import Mathlib
import Summits.NavierStokesRegularity.NavierStokesRegularity.Theorems.FilamentSkeletonRssStadiumConnectorBound
import Summits.NavierStokesRegularity.NavierStokesRegularity.Theorems.FilamentSkeletonRssStadiumClampIntegral
import Summits.NavierStokesRegularity.NavierStokesRegularity.Theorems.FilamentSkeletonRssStadiumConstants

/-!
# Connector bound in the concrete retype geometry (`TangentSkeletonNearStraightL`, stmt-NavierStokesRegularity-23320, registered stub
# `stub_stripPropagation` — blueprint item R6′, connectors, instantiated)

`16h ≤ hs`, `S₁₆ = {|Im| < h, |Re − c| < L + h}`, connectors at `x₀ = c ± P`, `P = L + 8h`, ratio 8, `M = 2`, `0 ≤ Rb ≤ 1/2`.  For every `z ∈ S₁₆`:
  `‖∫_0^{Im z} K(z, x₀ + is) ds‖ ≤ h · ((7h)²·C)^{−3/2} · (8·(2L + 11h))`,
`C` the slope coefficient of Theorems.StadiumConstants (`≥ 3/8`) (`connector_norm_le_concrete`): Theorems.StadiumConnectorBound at `z₀ := z` with the ball
radius `min(h − |Im z|, L + h − |Re z − c|)`, both signs of `Im z` through Theorems.StadiumClampIntegral.  `O((L + h)/h²) = O(√(log Γ)/√Γ)` per unit
circulation.  HONEST FRAMING: bookkeeping for a HYPOTHETICAL filament skeleton on the NEGATIVE side of a MODEL route; nothing here bears on Navier–Stokes
regularity or blow-up.  `--supports stmt-NavierStokesRegularity-23320`.
-/

set_option linter.dupNamespace false

noncomputable section

namespace Summit.NavierStokesRegularity.NavierStokesRegularity.Theorems.StadiumConnectorConcrete

open Set Metric MeasureTheory Complex
open scoped InnerProductSpace Matrix
open Summit.NavierStokesRegularity.NavierStokesRegularity.Theorems.StadiumConnectorBound
open Summit.NavierStokesRegularity.NavierStokesRegularity.Theorems.StadiumClampIntegral
open Summit.NavierStokesRegularity.NavierStokesRegularity.Theorems.StadiumConstants

/-- **Concrete connector bound.**  See the module docstring. [folklore] -/
theorem connector_norm_le_concrete {hs L cc Rb h κ Λ x₀ : ℝ} {F : ℂ → (Fin 3 → ℂ)} {G : ℂ → ℂ}
    (hF : DifferentiableOn ℂ F {z : ℂ | |z.im| < hs ∧ |z.re - cc| < L + hs})
    (hunit : ∀ w ∈ {z : ℂ | |z.im| < hs ∧ |z.re - cc| < L + hs}, ∑ i, (deriv F w i) ^ 2 = 1)
    (hM : ∀ z ∈ {z : ℂ | |z.im| < hs ∧ |z.re - cc| < L + hs}, ‖deriv F z‖ ≤ 2)
    {X : ℝ → EuclideanSpace ℝ (Fin 3)} (hX : Differentiable ℝ X) (hXu : ∀ τ, ‖deriv X τ‖ = 1)
    (hRb0 : 0 ≤ Rb) (hRb : Rb ≤ 1 / 2) (hosc : ∀ τ σ, ‖deriv X τ - deriv X σ‖ ≤ Rb)
    (hFX : ∀ r : ℝ, (r : ℂ) ∈ {z : ℂ | |z.im| < hs ∧ |z.re - cc| < L + hs} →
      F r = fun i => ((⟪X r, EuclideanSpace.single i (1:ℝ)⟫_ℝ : ℝ) : ℂ))
    (hGre : ∀ w ∈ {z : ℂ | |z.im| < hs ∧ |z.re - cc| < L + hs}, Λ⁻¹ / 2 ≤ (G w).re)
    (hκ : 0 < κ) (hΛ : 0 < Λ) (hh : 0 < h) (h16 : 16 * h ≤ hs)
    (hx₀ : |x₀ - cc| = L + 8 * h) {z : ℂ} (hz : |z.im| < h ∧ |z.re - cc| < L + h) :
    ‖∫ s in (0:ℝ)..z.im, (((∑ i, (F z i - F ((x₀ : ℂ) + (s : ℂ) * I) i) ^ 2) + (κ : ℂ) * G ((x₀ : ℂ) + (s : ℂ) * I)) ^ ((3:ℂ) / 2))⁻¹ •
        (deriv F ((x₀ : ℂ) + (s : ℂ) * I) ⨯₃ (fun i => F z i - F ((x₀ : ℂ) + (s : ℂ) * I) i))‖ ≤
      h * (((7 * h) ^ 2 * ((1 - (2 / 7 : ℝ) ^ 2) * (1 - (Rb + 2 * (√3 * (2 * 2 * (Real.log ((8:ℝ) / (8 - 1)) - 1 / 8)))) ^ 2 / 2) -
        2 * (2 / 7 : ℝ) * (2 * (√3 * (2 * Real.log ((8:ℝ) / (8 - 1)))) * (Rb + 2 * (√3 * (2 * 2 * (Real.log ((8:ℝ) / (8 - 1)) - 1 / 8))))))) ^ (-(3/2 : ℝ)) *
        (2 * 2 ^ 2 * (2 * L + 11 * h))) := by
  set P : ℝ := L + 8 * h with hP
  set C : ℝ := (1 - (2 / 7 : ℝ) ^ 2) * (1 - (Rb + 2 * (√3 * (2 * 2 * (Real.log ((8:ℝ) / (8 - 1)) - 1 / 8)))) ^ 2 / 2) -
        2 * (2 / 7 : ℝ) * (2 * (√3 * (2 * Real.log ((8:ℝ) / (8 - 1)))) * (Rb + 2 * (√3 * (2 * 2 * (Real.log ((8:ℝ) / (8 - 1)) - 1 / 8))))) with hCdef
  have hA := ratio8_hA hRb0 hRb
  have hC : 0 < C := ratio8_hC hRb0 hRb (by norm_num : (0:ℝ) ≤ 2 / 7) le_rfl
  -- the ball of targets around `z`
  set δ : ℝ := min (h - |z.im|) (L + h - |z.re - cc|) with hδ
  have hδpos : 0 < δ := lt_min (by linarith [hz.1]) (by linarith [hz.2])
  have hδ1 : δ ≤ h - |z.im| := min_le_left _ _
  have hδ2 : δ ≤ L + h - |z.re - cc| := min_le_right _ _
  have hball : ∀ w ∈ ball z δ, |w.im| < h ∧ |w.re - cc| < L + h := by
    intro w hw
    rw [mem_ball, dist_eq_norm] at hw
    have him : |w.im - z.im| < δ := lt_of_le_of_lt (by simpa using Complex.abs_im_le_norm (w - z)) hw
    have hre : |w.re - z.re| < δ := lt_of_le_of_lt (by simpa using Complex.abs_re_le_norm (w - z)) hw
    constructor
    · have := abs_add_le (w.im - z.im) z.im
      rw [show w.im - z.im + z.im = w.im by ring] at this; linarith
    · have := abs_add_le (w.re - z.re) (z.re - cc)
      rw [show w.re - z.re + (z.re - cc) = w.re - cc by ring] at this; linarith
  have hballS : ball z δ ⊆ {z : ℂ | |z.im| < hs ∧ |z.re - cc| < L + hs} := fun w hw =>
    ⟨by linarith [(hball w hw).1], by linarith [(hball w hw).2]⟩
  have hballfit : ∀ w ∈ ball z δ, 8 * |w.im| < hs ∧ |w.re - cc| + 8 * |w.im| < L + hs := fun w hw =>
    ⟨by linarith [(hball w hw).1], by linarith [(hball w hw).1, (hball w hw).2]⟩
  have hfarz : ∀ w ∈ ball z δ, 7 * h ≤ |w.re - x₀| := by
    intro w hw
    have := abs_sub_abs_le_abs_sub (x₀ - cc) (w.re - cc)
    rw [hx₀, show x₀ - cc - (w.re - cc) = -(w.re - x₀) by ring, abs_neg] at this
    linarith [(hball w hw).2]
  have hzx₀ : |z.re - x₀| ≤ 2 * L + 9 * h := by
    have := abs_sub_le (z.re) cc x₀
    rw [abs_sub_comm cc x₀, hx₀] at this
    linarith [hz.2]
  have hmono : ∀ {ℓ R₁ : ℝ}, 0 ≤ ℓ → ℓ ≤ h → 0 ≤ R₁ → R₁ ≤ 2 * L + 11 * h →
      ℓ * (((7 * h) ^ 2 * C) ^ (-(3/2 : ℝ)) * (2 * 2 ^ 2 * R₁)) ≤ h * (((7 * h) ^ 2 * C) ^ (-(3/2 : ℝ)) * (2 * 2 ^ 2 * (2 * L + 11 * h))) := by
    intro ℓ R₁ hℓ0 hℓ hR0 hR
    have hm : 0 ≤ ((7 * h) ^ 2 * C) ^ (-(3/2 : ℝ)) := Real.rpow_nonneg (by positivity) _
    have h1 : ((7 * h) ^ 2 * C) ^ (-(3/2 : ℝ)) * (2 * 2 ^ 2 * R₁) ≤ ((7 * h) ^ 2 * C) ^ (-(3/2 : ℝ)) * (2 * 2 ^ 2 * (2 * L + 11 * h)) :=
      mul_le_mul_of_nonneg_left (by linarith) hm
    exact mul_le_mul hℓ h1 (by positivity) hh.le
  rcases le_total 0 z.im with hy | hy
  · -- `Im z ≥ 0`: connector parameters `[0, Im z]`
    have hcoS : ∀ t ∈ Icc 0 z.im, ((x₀ : ℂ) + (t : ℂ) * Complex.I) ∈ {z : ℂ | |z.im| < hs ∧ |z.re - cc| < L + hs} := by
      intro t ht
      have : |t| ≤ |z.im| := by rw [abs_of_nonneg ht.1, abs_of_nonneg hy]; exact ht.2
      exact ⟨by simpa using (by linarith [hz.1] : |t| < hs), by simpa [hx₀] using (by linarith : P < L + hs)⟩
    have hcofit : ∀ t ∈ Icc 0 z.im, 8 * |t| < hs ∧ |x₀ - cc| + 8 * |t| < L + hs := by
      intro t ht
      have : |t| ≤ |z.im| := by rw [abs_of_nonneg ht.1, abs_of_nonneg hy]; exact ht.2
      exact ⟨by linarith [hz.1], by rw [hx₀]; linarith [hz.1]⟩
    have hheights : ∀ w ∈ ball z δ, ∀ t ∈ Icc 0 z.im, |w.im - t| ≤ 2 / 7 * (7 * h) := by
      intro w hw t ht
      have h1 : |t| ≤ |z.im| := by rw [abs_of_nonneg ht.1, abs_of_nonneg hy]; exact ht.2
      have := abs_sub (w.im) t
      linarith [(hball w hw).1, hz.1]
    have hb := connector_norm_le (n := 8) (M := 2) (m := 2 / 7) (r₀ := 7 * h) hF hunit hM hX hXu hosc hFX hGre (by norm_num) hκ hΛ hy
      hcoS hcofit hballS hballfit (by norm_num) (by norm_num) (by positivity) hfarz hheights hA hC z (mem_ball_self hδpos)
    rw [← hCdef] at hb
    rw [← setIntegral_clamp_eq_intervalIntegral _ hy]
    refine hb.trans ?_
    have e : |z.im - 0| + |z.im - z.im| = |z.im| := by simp
    rw [e]
    have hl0 : (0:ℝ) ≤ z.im - 0 := by linarith
    have hl1 : z.im - 0 ≤ h := by
      have : |z.im| = z.im := abs_of_nonneg hy
      linarith [hz.1]
    exact hmono hl0 hl1 (by positivity) (by linarith [hz.1])
  · -- `Im z ≤ 0`: connector parameters `[Im z, 0]`
    have hcoS : ∀ t ∈ Icc z.im 0, ((x₀ : ℂ) + (t : ℂ) * Complex.I) ∈ {z : ℂ | |z.im| < hs ∧ |z.re - cc| < L + hs} := by
      intro t ht
      have : |t| ≤ |z.im| := by rw [abs_of_nonpos ht.2, abs_of_nonpos hy]; linarith [ht.1]
      exact ⟨by simpa using (by linarith [hz.1] : |t| < hs), by simpa [hx₀] using (by linarith : P < L + hs)⟩
    have hcofit : ∀ t ∈ Icc z.im 0, 8 * |t| < hs ∧ |x₀ - cc| + 8 * |t| < L + hs := by
      intro t ht
      have : |t| ≤ |z.im| := by rw [abs_of_nonpos ht.2, abs_of_nonpos hy]; linarith [ht.1]
      exact ⟨by linarith [hz.1], by rw [hx₀]; linarith [hz.1]⟩
    have hheights : ∀ w ∈ ball z δ, ∀ t ∈ Icc z.im 0, |w.im - t| ≤ 2 / 7 * (7 * h) := by
      intro w hw t ht
      have h1 : |t| ≤ |z.im| := by rw [abs_of_nonpos ht.2, abs_of_nonpos hy]; linarith [ht.1]
      have := abs_sub (w.im) t
      linarith [(hball w hw).1, hz.1]
    have hb := connector_norm_le (n := 8) (M := 2) (m := 2 / 7) (r₀ := 7 * h) hF hunit hM hX hXu hosc hFX hGre (by norm_num) hκ hΛ hy
      hcoS hcofit hballS hballfit (by norm_num) (by norm_num) (by positivity) hfarz hheights hA hC z (mem_ball_self hδpos)
    rw [← hCdef] at hb
    rw [intervalIntegral_eq_neg_setIntegral_clamp _ hy, norm_neg]
    refine hb.trans ?_
    have e : |z.im - z.im| + |z.im - 0| = |z.im| := by simp
    rw [e]
    have hl1 : 0 - z.im ≤ h := by
      have : |z.im| = -z.im := abs_of_nonpos hy
      linarith [hz.1]
    exact hmono (by linarith) hl1 (by positivity) (by linarith [hz.1])

end Summit.NavierStokesRegularity.NavierStokesRegularity.Theorems.StadiumConnectorConcrete

end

## ACTIVITY
Check each line of the data above, and please copy the ones in which the string "stmt" occurs.

## FINISHED EXERCISE
# Connector bound in the concrete retype geometry (`TangentSkeletonNearStraightL`, stmt-NavierStokesRegularity-23320, registered stub
regularity or blow-up.  `--supports stmt-NavierStokesRegularity-23320`.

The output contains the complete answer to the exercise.